When we observe a coach we see the latter in practice. Where 'poor practice' is noticed it has been typical to point to flaws in understanding of pedagogy /1
More often than not, it (also) exposes deep flaws in the understanding of the game and creating a curriculum to learn that game (content).
Many of the discussions around skill acq concepts and theories miss this /2
For example;
You can't use TGFU if you don't understand the game you're teaching.
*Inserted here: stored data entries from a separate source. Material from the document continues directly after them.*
/-- `shenZhuZhu_finiteVolumeErgodicity (fundamentalLatticeRep 1) d` (Theorem 4.2 (1) + uniqueness of the invariant measure, trivial
group): degenerate instance. [cite: ShenZhuZhuCMP2023, Theorem 4.2] -/
theorem shenZhuZhu_finiteVolumeErgodicity_su_one : shenZhuZhu_finiteVolumeErgodicity (fundamentalLatticeRep 1) d := by
  haveI := subsingleton_specialUnitaryGroup_fin_one ℂ
  refine fun _ => ⟨fun _ β _ L _ _ => ⟨?_, szzUniqueInvariantMeasure_of_subsingleton _ d L _⟩,
    fun _ β _ L _ _ => ⟨?_, szzUniqueInvariantMeasure_of_subsingleton _ d L _⟩⟩ <;>
  exact szzDiracContraction_of_subsingleton _ d L _ _ _ (torusRiemannDistSq_self _)

/-- The weighted cost `ρ_{∞,a}²` vanishes on the diagonal. [cite: ShenZhuZhuCMP2023, (1.4)] -/
theorem weightedRiemannDistSq_self {G : Type*} [Group G] [TopologicalSpace G] (r : LatticeRep G) {d' : ℕ} (a : ℝ)
    (V : LGConfig d' G) : weightedRiemannDistSq r a V V = 0 := by
  simp [weightedRiemannDistSq, LatticeRep.riemannDist_self]

/-- `shenZhuZhu_weightedContraction (fundamentalLatticeRep 1) d` (Lemma 5.1, trivial group): degenerate instance.
[cite: ShenZhuZhuCMP2023, Lemma 5.1] -/
theorem shenZhuZhu_weightedContraction_su_one : shenZhuZhu_weightedContraction (fundamentalLatticeRep 1) d := by
  haveI := subsingleton_specialUnitaryGroup_fin_one ℂ
  refine fun _ a _ => ⟨fun _ β _ L _ _ => ?_, fun _ β _ L _ _ => ?_⟩ <;>
  exact szzDiracContraction_of_subsingleton _ d L _ _ _ fun Q => weightedRiemannDistSq_self _ a _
You can't constrain unless you understand what it is you're trying to support the emergence of
You can't instruct or explain if you don't know what you're talking about /3
You can't feedback if your analysis is poor
You can't drill if you don't know the skill you're trying hone
You can't have representative practice if you don't know what it is meant to be representative of /4
It is probably of no surprise to know that some evidence has shown that content experts support higher achievement in students - but as we would expect this is not a direct correlation. /5
Why this thread? Some of the discussions around skill acq on twitter reflect some fairly nuanced ideas that would really demand a deep understanding of the content being coached to make full use of them. Often why pedagogy reflects more than just skill acq /6
Building a knowledge of pedagogy must go hand in hand with building a knowledge of content (and I've not even spoken about the participant yet😼). This includes our observation of coaches. If we see a 'poor session' we must be able to get under the skin to ask why /7
This means having to go beyond questions of skill acq/pedagogy to include questions of sport understanding, breaking sport into meaningful chunks, curriculum building, matching to age and stage. /8
It needs to understand whether the PCK observed is an attempt to bring together CK and PK, or whether it just reflects a recipe take from elsewhere. If it is the latter, have we done enough to support coaches in creating their own PCK /9
Have we taught practice and task design that draw on CK and PK? Have we taught observation skills to support practice intervention? Have we taught how to decide which intervention to use and how to create meaningful verbal inputs (whether instruction, questioning or feedback) /10
Coach education is a big job. Coach development is a big job. Good education should accelerate the learning journey. But there aren't short cuts. Expert and effective coaching is bloody difficult. Creating professional development programmes to support is as well.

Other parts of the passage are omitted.